Dataset entries
import Literature.MathematicalPhysics.QuantumFieldTheory.QCDTransferMatrix
import Literature.MathematicalPhysics.QuantumFieldTheory.WilsonTransferKernel
import Literature.MathematicalPhysics.QuantumLattice.GaugeGroups

/-!
# Glue between the two slice vocabularies of the Wilson `SU(3)` transfer kernel
(crux `QuarksAsStableAction.StableActionBridge`, item stmt-QuantumFields-9737, line `Sketch`;
registered stubs `gaugeSliceKernel_gaugeTransform_right` and
`wilsonSliceKernel_eq_integral_gaugeSliceKernel` of the lead skeleton)

The tree carries two descriptions of the one-step (time-slice) kernel of Wilson's lattice gauge
theory on the spatial three-torus of side `S`:

* `WilsonTransferKernel.lean`: the temporal plaquette energy
  `sliceTemporalAction ρ U g U' = Σ_{x, i} (n − Re tr ρ(g_x U'_{x,i} g_{x+eᵢ}⁻¹ U_{x,i}⁻¹))` with
  temporal links `g`, and the Gauss-projected kernel
  `wilsonSliceKernel ρ β U U' = e^{−β S₃(U)/2} (∫ e^{−β S_tm(U, g, U')} ∏ₓ dg_x) e^{−β S₃(U')/2}`
  (Osterwalder–Seiler 1978, §2);
* `QCDTransferMatrix.lean`: the temporal-gauge kernel
  `gaugeSliceKernel β U U' = e^{−(β/2) S₃(U)} e^{−β Σₗ (3 − Re tr(U_l U'_lᴴ))} e^{−(β/2) S₃(U')}`
  (Smit, *Introduction to Quantum Fields on a Lattice*, §4.6 (4.121)–(4.129)).

Putting the temporal links back is a gauge transformation of the second slice,
`U'^g(x,i) = g(x) U'(x,i) g(x+eᵢ)⁻¹` (`gaugeTransform`), and for `V, W ∈ SU(3)`,
`Re tr(W (V)ᴴ) = Re tr(V W⁻¹)` (`W⁻¹ = Wᴴ`, `Re tr M = Re tr Mᴴ`).  Hence

* `gaugeSliceKernel_gaugeTransform_right`:
  `K_β(U, U'^g) = e^{−β S₃(U)/2} e^{−β S_tm(U, g, U')} e^{−β S₃(U')/2}` (the spatial Wilson action is
  gauge invariant, `wilsonAction_gaugeTransform`);
* `wilsonSliceKernel_eq_integral_gaugeSliceKernel`: integrating the temporal links against Haar,
  `wilsonSliceKernel (fundamentalRep (Fin 3)) β U U' = ∫ K_β(U, U'^g) ∏ₓ dg_x` — the Gauss-law
  projection of the temporal-gauge kernel.

[cite: Smit2023, §4.6 (4.121)–(4.137)] [cite: OsterwalderSeiler1978, §2]
-/

noncomputable section

open MeasureTheory Matrix Literature.MathematicalPhysics.QuantumFieldTheory
  Literature.MathematicalPhysics.QuantumLattice
open Literature.Probability.LatticeModels (TorusSite)

namespace Summit.QuantumFields.QCD.Cruxes.StableActionBridge.Sketch

namespace SliceKernelGlue

/-- `Re tr M = Re tr Mᴴ`, in the form `Re tr(W Vᴴ) = Re tr(V Wᴴ)`. [folklore] -/
theorem re_trace_mul_conjTranspose_comm (V W : Matrix (Fin 3) (Fin 3) ℂ) :
    (W * Vᴴ).trace.re = (V * Wᴴ).trace.re := by
  have h : V * Wᴴ = (W * Vᴴ)ᴴ := by
    rw [Matrix.conjTranspose_mul, Matrix.conjTranspose_conjTranspose]
  rw [h, Matrix.trace_conjTranspose, Complex.star_def, Complex.conj_re]

/-- For `V, W ∈ SU(3)`: `Re tr(W Vᴴ) = Re tr ρ(V W⁻¹)`, `ρ` the fundamental representation
(`W⁻¹ = Wᴴ` in `SU(3)`). [folklore] -/
theorem re_trace_mul_conjTranspose_eq_fundamentalRep
    (V W : Matrix.specialUnitaryGroup (Fin 3) ℂ) :
    ((W : Matrix (Fin 3) (Fin 3) ℂ) * (V : Matrix (Fin 3) (Fin 3) ℂ)ᴴ).trace.re =
      (fundamentalRep (Fin 3) (V * W⁻¹)).trace.re := by
  rw [fundamentalRep_apply, Submonoid.coe_mul, ← Matrix.star_eq_inv,
    Matrix.specialUnitaryGroup.coe_star, Matrix.star_eq_conjTranspose]
  exact re_trace_mul_conjTranspose_comm V W

/-- The temporal-plaquette sum of `gaugeSliceKernel` against the gauge-transformed second slice
`U'^g` is the temporal plaquette energy `sliceTemporalAction` with temporal links `g`. [folklore] -/
theorem linkSum_gaugeTransform_eq_sliceTemporalAction {S : ℕ} [NeZero S]
    (U U' : GaugeConfig 3 S (Matrix.specialUnitaryGroup (Fin 3) ℂ))
    (g : TorusSite 3 S → Matrix.specialUnitaryGroup (Fin 3) ℂ) :
    ∑ l : Edge 3 S, ((3 : ℝ) - ((U l : Matrix (Fin 3) (Fin 3) ℂ) *
      (↑(gaugeTransform g U' l) : Matrix (Fin 3) (Fin 3) ℂ)ᴴ).trace.re) =
      sliceTemporalAction (fundamentalRep (Fin 3)) U g U' := by
  unfold sliceTemporalAction
  rw [Fintype.sum_prod_type]
  refine Finset.sum_congr rfl fun x _ => Finset.sum_congr rfl fun i _ => ?_
  rw [← re_trace_mul_conjTranspose_eq_fundamentalRep, Nat.cast_ofNat]
  rfl

end SliceKernelGlue

open SliceKernelGlue

/-- **Temporal links as a gauge transformation of the second slice**: for `g : sites → SU(3)`,
`K_β(U, U'^g) = e^{−β S₃(U)/2} · e^{−β S_tm(U, g, U')} · e^{−β S₃(U')/2}`, where
`U'^g = gaugeTransform g U'`, `S_tm = sliceTemporalAction` (temporal plaquettes with temporal links
`g`) and `S₃ = wilsonAction` of the spatial torus (gauge invariant).
[cite: Smit2023, §4.6 (4.121)–(4.137)] [cite: OsterwalderSeiler1978, §2] -/
theorem gaugeSliceKernel_gaugeTransform_right : ∀ (S : ℕ) [NeZero S] (β : ℝ) (U U' : GaugeConfig 3 S (Matrix.specialUnitaryGroup (Fin 3) ℂ)) (g : TorusSite 3 S → Matrix.specialUnitaryGroup (Fin 3) ℂ), gaugeSliceKernel β U (gaugeTransform g U') = Real.exp (-(β * wilsonAction (fundamentalRep (Fin 3)) U / 2)) * Real.exp (-(β * sliceTemporalAction (fundamentalRep (Fin 3)) U g U')) * Real.exp (-(β * wilsonAction (fundamentalRep (Fin 3)) U' / 2)) := by
  intro S _ β U U' g
  unfold gaugeSliceKernel
  rw [linkSum_gaugeTransform_eq_sliceTemporalAction, wilsonAction_gaugeTransform]
  have h1 : -(β / 2) * wilsonAction (fundamentalRep (Fin 3)) U =
      -(β * wilsonAction (fundamentalRep (Fin 3)) U / 2) := by ring
  have h3 : -(β / 2) * wilsonAction (fundamentalRep (Fin 3)) U' =
      -(β * wilsonAction (fundamentalRep (Fin 3)) U' / 2) := by ring
  rw [h1, h3]

/-- **Gauss-law projection of the temporal-gauge kernel**: integrating the temporal links against
Haar, `wilsonSliceKernel (fundamentalRep (Fin 3)) β U U' = ∫ K_β(U, U'^g) ∏ₓ dHaar(g_x)`.
[cite: OsterwalderSeiler1978, §2] [cite: Smit2023, §4.6 (4.127)–(4.137)] -/
theorem wilsonSliceKernel_eq_integral_gaugeSliceKernel : ∀ (S : ℕ) [NeZero S] (β : ℝ) (U U' : GaugeConfig 3 S (Matrix.specialUnitaryGroup (Fin 3) ℂ)), wilsonSliceKernel (fundamentalRep (Fin 3)) β U U' = ∫ g, gaugeSliceKernel β U (gaugeTransform g U') ∂(Measure.pi fun _ : TorusSite 3 S => haarProbability (Matrix.specialUnitaryGroup (Fin 3) ℂ)) := by
  intro S _ β U U'
  simp_rw [gaugeSliceKernel_gaugeTransform_right S β U U']
  rw [integral_mul_const, integral_const_mul]
  rfl

end Summit.QuantumFields.QCD.Cruxes.StableActionBridge.Sketch

end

Directions>
Please reproduce the closing stretch of the records, from the line with "unfold gaugeSliceKernel" through the last line, exactly as it stands.

Answer area>
  unfold gaugeSliceKernel
  rw [linkSum_gaugeTransform_eq_sliceTemporalAction, wilsonAction_gaugeTransform]
  have h1 : -(β / 2) * wilsonAction (fundamentalRep (Fin 3)) U =
      -(β * wilsonAction (fundamentalRep (Fin 3)) U / 2) := by ring
  have h3 : -(β / 2) * wilsonAction (fundamentalRep (Fin 3)) U' =
      -(β * wilsonAction (fundamentalRep (Fin 3)) U' / 2) := by ring
  rw [h1, h3]

/-- **Gauss-law projection of the temporal-gauge kernel**: integrating the temporal links against
Haar, `wilsonSliceKernel (fundamentalRep (Fin 3)) β U U' = ∫ K_β(U, U'^g) ∏ₓ dHaar(g_x)`.
[cite: OsterwalderSeiler1978, §2] [cite: Smit2023, §4.6 (4.127)–(4.137)] -/
theorem wilsonSliceKernel_eq_integral_gaugeSliceKernel : ∀ (S : ℕ) [NeZero S] (β : ℝ) (U U' : GaugeConfig 3 S (Matrix.specialUnitaryGroup (Fin 3) ℂ)), wilsonSliceKernel (fundamentalRep (Fin 3)) β U U' = ∫ g, gaugeSliceKernel β U (gaugeTransform g U') ∂(Measure.pi fun _ : TorusSite 3 S => haarProbability (Matrix.specialUnitaryGroup (Fin 3) ℂ)) := by
  intro S _ β U U'
  simp_rw [gaugeSliceKernel_gaugeTransform_right S β U U']
  rw [integral_mul_const, integral_const_mul]
  rfl

end Summit.QuantumFields.QCD.Cruxes.StableActionBridge.Sketch

end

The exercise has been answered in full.